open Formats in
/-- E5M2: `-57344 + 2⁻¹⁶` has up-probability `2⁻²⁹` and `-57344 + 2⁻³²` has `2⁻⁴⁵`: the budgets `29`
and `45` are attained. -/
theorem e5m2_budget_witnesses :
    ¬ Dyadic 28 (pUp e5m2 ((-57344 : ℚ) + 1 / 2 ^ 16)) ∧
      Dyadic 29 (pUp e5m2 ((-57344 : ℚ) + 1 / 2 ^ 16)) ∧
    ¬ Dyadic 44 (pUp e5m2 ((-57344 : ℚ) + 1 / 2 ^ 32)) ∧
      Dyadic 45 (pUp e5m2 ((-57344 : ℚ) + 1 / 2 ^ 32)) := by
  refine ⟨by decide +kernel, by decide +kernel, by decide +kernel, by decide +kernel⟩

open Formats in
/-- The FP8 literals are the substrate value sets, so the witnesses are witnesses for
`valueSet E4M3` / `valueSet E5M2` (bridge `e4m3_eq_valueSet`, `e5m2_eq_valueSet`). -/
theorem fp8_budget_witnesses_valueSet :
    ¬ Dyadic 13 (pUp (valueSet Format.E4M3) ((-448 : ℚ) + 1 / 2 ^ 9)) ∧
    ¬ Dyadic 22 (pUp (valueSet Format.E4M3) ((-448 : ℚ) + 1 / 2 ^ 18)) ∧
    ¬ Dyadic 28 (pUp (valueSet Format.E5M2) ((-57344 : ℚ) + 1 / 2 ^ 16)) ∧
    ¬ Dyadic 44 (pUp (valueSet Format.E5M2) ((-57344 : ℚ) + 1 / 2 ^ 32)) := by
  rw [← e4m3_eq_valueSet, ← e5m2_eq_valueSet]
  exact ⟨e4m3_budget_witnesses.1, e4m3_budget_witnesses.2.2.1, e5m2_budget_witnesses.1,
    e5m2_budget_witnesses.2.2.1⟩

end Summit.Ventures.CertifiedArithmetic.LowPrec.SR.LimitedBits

...

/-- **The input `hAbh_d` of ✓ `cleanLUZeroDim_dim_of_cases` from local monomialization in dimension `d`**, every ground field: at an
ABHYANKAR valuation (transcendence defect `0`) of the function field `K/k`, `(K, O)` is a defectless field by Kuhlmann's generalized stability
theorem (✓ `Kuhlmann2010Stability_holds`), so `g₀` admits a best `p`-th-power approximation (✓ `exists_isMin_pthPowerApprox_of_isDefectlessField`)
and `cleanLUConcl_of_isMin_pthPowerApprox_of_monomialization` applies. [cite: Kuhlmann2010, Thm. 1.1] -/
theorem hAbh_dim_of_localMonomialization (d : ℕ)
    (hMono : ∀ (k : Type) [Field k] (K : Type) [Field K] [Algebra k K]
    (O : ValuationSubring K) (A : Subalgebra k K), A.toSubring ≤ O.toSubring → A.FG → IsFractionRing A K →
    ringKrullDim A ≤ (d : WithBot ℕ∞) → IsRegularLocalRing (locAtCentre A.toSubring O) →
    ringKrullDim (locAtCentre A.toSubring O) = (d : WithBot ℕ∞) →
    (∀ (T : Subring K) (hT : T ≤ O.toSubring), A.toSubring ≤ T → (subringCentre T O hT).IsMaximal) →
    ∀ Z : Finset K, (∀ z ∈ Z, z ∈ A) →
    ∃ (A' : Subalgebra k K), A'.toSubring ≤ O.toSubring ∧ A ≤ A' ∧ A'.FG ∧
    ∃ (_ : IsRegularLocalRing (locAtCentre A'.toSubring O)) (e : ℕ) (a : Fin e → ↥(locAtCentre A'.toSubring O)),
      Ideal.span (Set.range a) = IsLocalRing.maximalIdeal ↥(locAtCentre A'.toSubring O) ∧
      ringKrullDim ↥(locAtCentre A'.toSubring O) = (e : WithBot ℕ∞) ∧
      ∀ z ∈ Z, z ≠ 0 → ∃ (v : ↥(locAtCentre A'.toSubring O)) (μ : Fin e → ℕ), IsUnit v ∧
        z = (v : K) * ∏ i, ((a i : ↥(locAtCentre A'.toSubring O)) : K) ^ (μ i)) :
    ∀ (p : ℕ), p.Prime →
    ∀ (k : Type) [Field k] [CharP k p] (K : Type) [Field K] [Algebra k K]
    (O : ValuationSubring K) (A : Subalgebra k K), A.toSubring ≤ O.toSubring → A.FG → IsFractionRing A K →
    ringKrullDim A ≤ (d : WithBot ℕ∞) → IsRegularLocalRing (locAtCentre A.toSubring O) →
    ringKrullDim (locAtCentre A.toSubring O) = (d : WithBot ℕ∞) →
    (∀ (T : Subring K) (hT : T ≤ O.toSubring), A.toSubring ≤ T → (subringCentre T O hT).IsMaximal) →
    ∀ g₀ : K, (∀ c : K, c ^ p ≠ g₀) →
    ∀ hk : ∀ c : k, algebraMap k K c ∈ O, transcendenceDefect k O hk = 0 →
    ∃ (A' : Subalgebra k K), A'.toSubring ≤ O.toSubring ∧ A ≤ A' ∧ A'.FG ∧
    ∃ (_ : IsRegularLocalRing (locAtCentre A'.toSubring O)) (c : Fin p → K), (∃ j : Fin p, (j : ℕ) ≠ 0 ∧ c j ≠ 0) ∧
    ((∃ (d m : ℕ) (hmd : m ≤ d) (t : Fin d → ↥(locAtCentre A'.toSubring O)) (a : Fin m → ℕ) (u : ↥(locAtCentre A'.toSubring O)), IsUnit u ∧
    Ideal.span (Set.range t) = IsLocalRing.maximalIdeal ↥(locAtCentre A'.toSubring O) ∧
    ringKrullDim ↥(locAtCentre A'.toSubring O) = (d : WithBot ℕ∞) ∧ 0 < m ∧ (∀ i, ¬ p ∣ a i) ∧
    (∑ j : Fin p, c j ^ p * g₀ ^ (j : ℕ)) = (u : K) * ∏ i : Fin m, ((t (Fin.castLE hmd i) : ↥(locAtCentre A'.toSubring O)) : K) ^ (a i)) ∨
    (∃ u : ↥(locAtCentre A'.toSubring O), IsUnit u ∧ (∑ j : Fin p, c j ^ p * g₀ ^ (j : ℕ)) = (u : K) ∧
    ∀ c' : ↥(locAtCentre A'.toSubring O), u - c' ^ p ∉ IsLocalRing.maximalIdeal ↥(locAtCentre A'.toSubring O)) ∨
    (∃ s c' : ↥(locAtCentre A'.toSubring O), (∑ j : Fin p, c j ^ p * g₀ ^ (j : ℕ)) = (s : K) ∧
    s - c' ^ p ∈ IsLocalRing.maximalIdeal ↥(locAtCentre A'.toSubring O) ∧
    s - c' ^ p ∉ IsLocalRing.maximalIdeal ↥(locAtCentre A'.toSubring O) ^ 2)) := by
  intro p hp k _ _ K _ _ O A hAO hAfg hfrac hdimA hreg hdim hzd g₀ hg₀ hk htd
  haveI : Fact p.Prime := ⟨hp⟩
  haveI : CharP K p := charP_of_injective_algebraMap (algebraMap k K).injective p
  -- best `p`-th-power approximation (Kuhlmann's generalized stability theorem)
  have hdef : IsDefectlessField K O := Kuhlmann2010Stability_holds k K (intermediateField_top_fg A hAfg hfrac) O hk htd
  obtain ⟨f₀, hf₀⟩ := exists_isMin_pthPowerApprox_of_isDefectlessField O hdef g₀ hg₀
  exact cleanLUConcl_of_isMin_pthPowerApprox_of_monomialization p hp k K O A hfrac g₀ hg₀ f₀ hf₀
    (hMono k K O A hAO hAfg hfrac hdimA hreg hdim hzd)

--

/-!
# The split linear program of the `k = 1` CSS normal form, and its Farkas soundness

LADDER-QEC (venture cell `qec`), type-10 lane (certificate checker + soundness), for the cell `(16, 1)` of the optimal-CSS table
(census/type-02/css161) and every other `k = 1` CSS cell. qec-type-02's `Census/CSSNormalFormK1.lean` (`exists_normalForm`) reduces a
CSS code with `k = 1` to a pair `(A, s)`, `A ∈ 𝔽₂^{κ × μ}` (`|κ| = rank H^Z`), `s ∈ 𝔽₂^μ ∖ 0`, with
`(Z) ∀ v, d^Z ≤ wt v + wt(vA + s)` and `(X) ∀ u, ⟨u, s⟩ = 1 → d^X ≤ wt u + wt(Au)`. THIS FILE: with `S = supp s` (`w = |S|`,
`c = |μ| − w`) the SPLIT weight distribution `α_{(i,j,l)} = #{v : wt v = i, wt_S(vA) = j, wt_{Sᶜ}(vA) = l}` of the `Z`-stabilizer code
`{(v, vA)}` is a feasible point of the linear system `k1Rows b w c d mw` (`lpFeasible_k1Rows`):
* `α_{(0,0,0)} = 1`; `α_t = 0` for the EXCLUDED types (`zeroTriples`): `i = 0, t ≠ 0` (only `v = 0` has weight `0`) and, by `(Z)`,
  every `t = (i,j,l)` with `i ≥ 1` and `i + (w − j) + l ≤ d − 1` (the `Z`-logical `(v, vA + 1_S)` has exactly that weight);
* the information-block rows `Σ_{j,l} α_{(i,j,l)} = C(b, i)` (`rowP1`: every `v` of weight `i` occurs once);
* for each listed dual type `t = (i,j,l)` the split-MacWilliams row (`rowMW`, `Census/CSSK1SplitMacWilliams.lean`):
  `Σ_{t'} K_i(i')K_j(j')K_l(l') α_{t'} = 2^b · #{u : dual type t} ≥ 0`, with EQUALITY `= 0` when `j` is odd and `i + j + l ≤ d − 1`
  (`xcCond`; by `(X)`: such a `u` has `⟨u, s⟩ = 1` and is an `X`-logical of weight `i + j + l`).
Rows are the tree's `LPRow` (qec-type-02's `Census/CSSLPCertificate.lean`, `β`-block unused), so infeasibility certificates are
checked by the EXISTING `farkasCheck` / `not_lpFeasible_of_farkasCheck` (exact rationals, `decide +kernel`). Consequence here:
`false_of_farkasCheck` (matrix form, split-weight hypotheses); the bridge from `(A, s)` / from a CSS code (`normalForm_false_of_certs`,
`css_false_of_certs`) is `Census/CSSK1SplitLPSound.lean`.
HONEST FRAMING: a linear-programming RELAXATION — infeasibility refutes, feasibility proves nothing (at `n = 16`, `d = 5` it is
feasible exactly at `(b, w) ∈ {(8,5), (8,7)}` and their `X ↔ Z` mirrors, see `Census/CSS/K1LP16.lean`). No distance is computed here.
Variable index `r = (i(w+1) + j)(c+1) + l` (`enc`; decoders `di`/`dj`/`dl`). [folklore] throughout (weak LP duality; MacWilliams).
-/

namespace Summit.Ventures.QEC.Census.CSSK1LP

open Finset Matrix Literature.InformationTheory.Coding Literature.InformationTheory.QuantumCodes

Exercise objective – All the lines that hold the word "algebraMap" must appear in the answer, copied from the records.

Answer to this task –
    ∀ hk : ∀ c : k, algebraMap k K c ∈ O, transcendenceDefect k O hk = 0 →
  haveI : CharP K p := charP_of_injective_algebraMap (algebraMap k K).injective p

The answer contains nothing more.